# Badd 10th!!



## nisargshah95 (Feb 15, 2011)

This year in 10th was really frustrating. 

-> The first thing being *CCE* which means our result from the beginning would be counted (and not only the boards) plus *2 projects* given in each subject (which was pretty meaningless).
The next big thing was *NO farewell* (dammit, it was held every year, why only us?)
and now this month those schoolwallas have put up a new time table according to which there will be 1hr periods (with no free periods) instead of regular 35min periods (which included free periods)....


10th couldn't be bad than this...


----------



## nims11 (Feb 15, 2011)

I am in 12th and have some idea about CCE. juniors are frustrated about to it. The old system was good.

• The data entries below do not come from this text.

import Summits.BirchSwinnertonDyer.BirchSwinnertonDyer.Theorems.ManinLocalTwoThreeCubeSystemDescent
import Summits.BirchSwinnertonDyer.BirchSwinnertonDyer.Theorems.ManinLocalTwoThreeKummerCubeRootThreeBounded
import HarnessLib

/-!
# (INT)_K, the `3`-adic descent read in `ℚ⟦q⟧`: components with a common `ℤ⟦q⟧`-denominator are `3`-adically bounded
(route `ManinLocalTwoThree`, crux C3 `ManinPrimeToThreeAtNine` stmt-BirchSwinnertonDyer-22968; cell bsd-f2-manin, prover seat p3 gen 16 —
piece (INT)_K of -an g39's `K`-rational UDC line, p2 g18's interface; `--supports` 22968)

`U, V, Θ₁, Θ₂ ∈ ℚ⟦q⟧` with `A·U, A·V ∈ ℤ₃⟦q⟧` for some `A ∈ ℤ⟦q⟧ ∖ 0`, `3ᵉΘ₁, 3ᵉΘ₂ ∈ ℤ₃⟦q⟧`, and the cube system
`U³ + 3rUV² = Θ₁`, `3U²V + rV³ = Θ₂` (`r = 3ᵗr₀`, `3 ∤ r₀`; i.e. `(U + Y V)³ = Θ₁ + Y Θ₂` with `Y² = r`) ⟹ `3^{e+t}U, 3^{e+t}V ∈ ℤ₃⟦q⟧`
(`…CubeSystemDescent.dvd_of_cube_system` in the UFD `ℤ₃⟦q⟧`, where `4` and `r₀` are units).

* `isPadicInt_of_cube_system` — the statement above (`IsPadicInt` of `Literature.…PadicSeriesEvaluation`).

HONEST FRAMING.  Pure algebra; nothing about (INT)_K's conclusion, C3, Manin's conjecture or BSD is proved here.  No definitions, no sorry.
[folklore]
-/

set_option autoImplicit false
-- lint-debt: the directory name repeats the summit name (sibling precedent `ManinLocalTwoThreeCubeSystemDescent.lean`)
set_option linter.dupNamespace false

noncomputable section

open scoped Classical
open PowerSeries Literature.NumberTheory.EllipticCurves

namespace Summit.BirchSwinnertonDyer.BirchSwinnertonDyer.Theorems.ManinLocalTwoThree.CubeSystemDescent

/-- `4` is a unit of `ℤ₃⟦q⟧`. [folklore] -/
theorem isUnit_four : IsUnit (4 : ℤ_[3]⟦X⟧) := by
  have h4 : IsUnit ((4 : ℕ) : ℤ_[3]) := by
    rw [PadicInt.isUnit_iff]
    exact PadicInt.norm_natCast_eq_one_iff.mpr (by norm_num)
  have := h4.map (C : ℤ_[3] →+* ℤ_[3]⟦X⟧)
  rwa [Nat.cast_ofNat, map_ofNat] at this

/-- An integer prime to `3` is a unit of `ℤ₃⟦q⟧` (as a constant series). [folklore] -/
theorem isUnit_C_intCast {r₀ : ℤ} (hr₀ : ¬ 3 ∣ r₀) : IsUnit (C (r₀ : ℤ_[3]) : ℤ_[3]⟦X⟧) := by
  have h : IsUnit (r₀ : ℤ_[3]) := by
    rw [PadicInt.isUnit_iff]
    by_contra hne
    have hlt : ‖(r₀ : ℤ_[3])‖ < 1 := lt_of_le_of_ne (PadicInt.norm_le_one _) hne
    exact hr₀ (PadicInt.norm_int_lt_one_iff_dvd r₀ |>.mp hlt)
  exact h.map (C : ℤ_[3] →+* ℤ_[3]⟦X⟧)

/-- **Components with a common `ℤ⟦q⟧`-denominator satisfying the cube system are `3`-adically bounded.** [folklore] -/
theorem isPadicInt_of_cube_system {U V Θ₁ Θ₂ : ℚ⟦X⟧} {A : ℤ⟦X⟧} (hA : A ≠ 0) {e t : ℕ} {r₀ : ℤ} (hr₀ : ¬ 3 ∣ r₀)
    (hU : IsPadicInt (PowerSeries.map (algebraMap ℚ ℚ_[3]) (PowerSeries.map (Int.castRingHom ℚ) A * U)))
    (hV : IsPadicInt (PowerSeries.map (algebraMap ℚ ℚ_[3]) (PowerSeries.map (Int.castRingHom ℚ) A * V)))
    (hΘ₁ : IsPadicInt (PowerSeries.map (algebraMap ℚ ℚ_[3]) (C ((3 : ℚ) ^ e) * Θ₁)))
    (hΘ₂ : IsPadicInt (PowerSeries.map (algebraMap ℚ ℚ_[3]) (C ((3 : ℚ) ^ e) * Θ₂)))
    (E1 : U ^ 3 + 3 * C ((3 : ℚ) ^ t * r₀) * U * V ^ 2 = Θ₁) (E2 : 3 * U ^ 2 * V + C ((3 : ℚ) ^ t * r₀) * V ^ 3 = Θ₂) :
    IsPadicInt (PowerSeries.map (algebraMap ℚ ℚ_[3]) (C ((3 : ℚ) ^ (e + t)) * U)) ∧
      IsPadicInt (PowerSeries.map (algebraMap ℚ ℚ_[3]) (C ((3 : ℚ) ^ (e + t)) * V)) := by
  set ι : ℚ⟦X⟧ →+* ℚ_[3]⟦X⟧ := PowerSeries.map (algebraMap ℚ ℚ_[3]) with hι
  set κ : ℤ_[3]⟦X⟧ →+* ℚ_[3]⟦X⟧ := PowerSeries.map (PadicInt.Coe.ringHom (p := 3)) with hκ
  set ψ : ℤ⟦X⟧ →+* ℤ_[3]⟦X⟧ := PowerSeries.map (Int.castRingHom ℤ_[3]) with hψ
  set φ : ℤ⟦X⟧ →+* ℚ⟦X⟧ := PowerSeries.map (Int.castRingHom ℚ) with hφ
  have hκinj : Function.Injective κ := PowerSeries.map_injective _ Subtype.val_injective
  have hψinj : Function.Injective ψ := PowerSeries.map_injective _ Int.cast_injective
  have hκint : ∀ G : ℤ_[3]⟦X⟧, IsPadicInt (κ G) := fun G ↦ isPadicInt_iff_exists_powerSeries_map.mpr ⟨G, rfl⟩
  have hικ : ∀ G : ℤ⟦X⟧, ι (φ G) = κ (ψ G) := fun G ↦ by
    rw [hι, hκ, hψ, hφ]
    change ((PowerSeries.map (algebraMap ℚ ℚ_[3])).comp (PowerSeries.map (Int.castRingHom ℚ))) G =
      ((PowerSeries.map (PadicInt.Coe.ringHom (p := 3))).comp (PowerSeries.map (Int.castRingHom ℤ_[3]))) G
    rw [← PowerSeries.map_comp, ← PowerSeries.map_comp, RingHom.ext_int ((algebraMap ℚ ℚ_[3]).comp (Int.castRingHom ℚ))
      ((PadicInt.Coe.ringHom (p := 3)).comp (Int.castRingHom ℤ_[3]))]
  -- integral models `Bu, Bv, T₁, T₂` and `A₀`
  obtain ⟨Bu, hBu⟩ := isPadicInt_iff_exists_powerSeries_map.mp hU
  obtain ⟨Bv, hBv⟩ := isPadicInt_iff_exists_powerSeries_map.mp hV
  obtain ⟨T₁, hT₁⟩ := isPadicInt_iff_exists_powerSeries_map.mp hΘ₁
  obtain ⟨T₂, hT₂⟩ := isPadicInt_iff_exists_powerSeries_map.mp hΘ₂
  set A₀ : ℤ_[3]⟦X⟧ := ψ A with hA₀
  have hA₀ne : A₀ ≠ 0 := fun h0 ↦ hA (hψinj (by rw [← hA₀, h0, map_zero]))
  set a : ℚ_[3]⟦X⟧ := κ A₀ with ha
  have haι : ι (φ A) = a := hικ A
  -- scalar bookkeeping
  have hιr : ι (C ((3 : ℚ) ^ t * r₀)) = 3 ^ t * C (r₀ : ℚ_[3]) := by
    rw [hι, PowerSeries.map_C, map_mul, map_pow, map_intCast, map_ofNat, map_mul, map_pow, map_ofNat]
  have hκr : κ (C (r₀ : ℤ_[3])) = C (r₀ : ℚ_[3]) := by
    rw [hκ, PowerSeries.map_C, PadicInt.Coe.ringHom_apply, PadicInt.coe_intCast]
  have hι3 : ∀ n : ℕ, ι (C ((3 : ℚ) ^ n)) = 3 ^ n := fun n ↦ by rw [hι, PowerSeries.map_C, map_pow, map_ofNat, map_pow, map_ofNat]
  -- images of the data
  have eU : κ Bu = a * ι U := by rw [hBu, map_mul, haι]
  have eV : κ Bv = a * ι V := by rw [hBv, map_mul, haι]
  have eT₁ : κ T₁ = 3 ^ e * ι Θ₁ := by rw [hT₁, map_mul, hι3]
  have eT₂ : κ T₂ = 3 ^ e * ι Θ₂ := by rw [hT₂, map_mul, hι3]
  have iE1 := congrArg ι E1
  have iE2 := congrArg ι E2
  rw [map_add, map_mul, map_mul, map_mul, map_pow, map_pow, hιr, map_ofNat] at iE1
  rw [map_add, map_mul, map_mul, map_mul, map_pow, map_pow, hιr, map_ofNat] at iE2
  -- the cube system in `ℤ₃⟦q⟧`
  have hE1 : 3 ^ e * (Bu ^ 3 + 3 * (3 ^ t * C (r₀ : ℤ_[3])) * Bu * Bv ^ 2) = A₀ ^ 3 * T₁ := by
    apply hκinj
    simp only [map_mul, map_add, map_pow, map_ofNat, hκr, eU, eV, eT₁, ← ha]
    linear_combination (3 ^ e * a ^ 3) * iE1
  have hE2 : 3 ^ e * (3 * Bu ^ 2 * Bv + (3 ^ t * C (r₀ : ℤ_[3])) * Bv ^ 3) = A₀ ^ 3 * T₂ := by
    apply hκinj
    simp only [map_mul, map_add, map_pow, map_ofNat, hκr, eU, eV, eT₂, ← ha]
    linear_combination (3 ^ e * a ^ 3) * iE2
  obtain ⟨⟨Wu, hWu⟩, ⟨Wv, hWv⟩⟩ := dvd_of_cube_system isUnit_four (isUnit_C_intCast hr₀) hA₀ne hE1 hE2
  -- read back in `ℚ⟦q⟧`
  have hane : a ≠ 0 := fun h0 ↦ hA₀ne (hκinj (by rw [← ha, h0, map_zero]))
  have keyU : ι (C ((3 : ℚ) ^ (e + t)) * U) = κ Wu := by
    have h1 : a * ι (C ((3 : ℚ) ^ (e + t)) * U) = a * κ Wu := by
      rw [map_mul, hι3, ha, ← map_mul, ← hWu, map_mul, map_pow, map_ofNat, ← ha, eU]; ring
    exact mul_left_cancel₀ hane h1
  have keyV : ι (C ((3 : ℚ) ^ (e + t)) * V) = κ Wv := by
    have h1 : a * ι (C ((3 : ℚ) ^ (e + t)) * V) = a * κ Wv := by
      rw [map_mul, hι3, ha, ← map_mul, ← hWv, map_mul, map_pow, map_ofNat, ← ha, eV]; ring
    exact mul_left_cancel₀ hane h1
  exact ⟨by rw [keyU]; exact hκint Wu, by rw [keyV]; exact hκint Wv⟩

end Summit.BirchSwinnertonDyer.BirchSwinnertonDyer.Theorems.ManinLocalTwoThree.CubeSystemDescent

end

I had our farewells today.... Dont worry for farewell as you still have 2 more years of school life.


----------



## nisargshah95 (Feb 16, 2011)

Cool!! must have enjoyed!!!


----------



## The Conqueror (Feb 16, 2011)

Well, my school has implemented CCE for XI as well!


----------



## Faun (Feb 16, 2011)

Good luck kids 

Deal with it !


----------



## pauldmps (Feb 16, 2011)

The CCE is really a stupid thing. I'm lucky that I didn't have to deal with that crap.


----------



## Liverpool_fan (Feb 16, 2011)

In a way you lads would be more ready for jugaadu type CCE when you enter colleges


----------



## way2jatin (Feb 19, 2011)

just tried to ease off pressure from the students


----------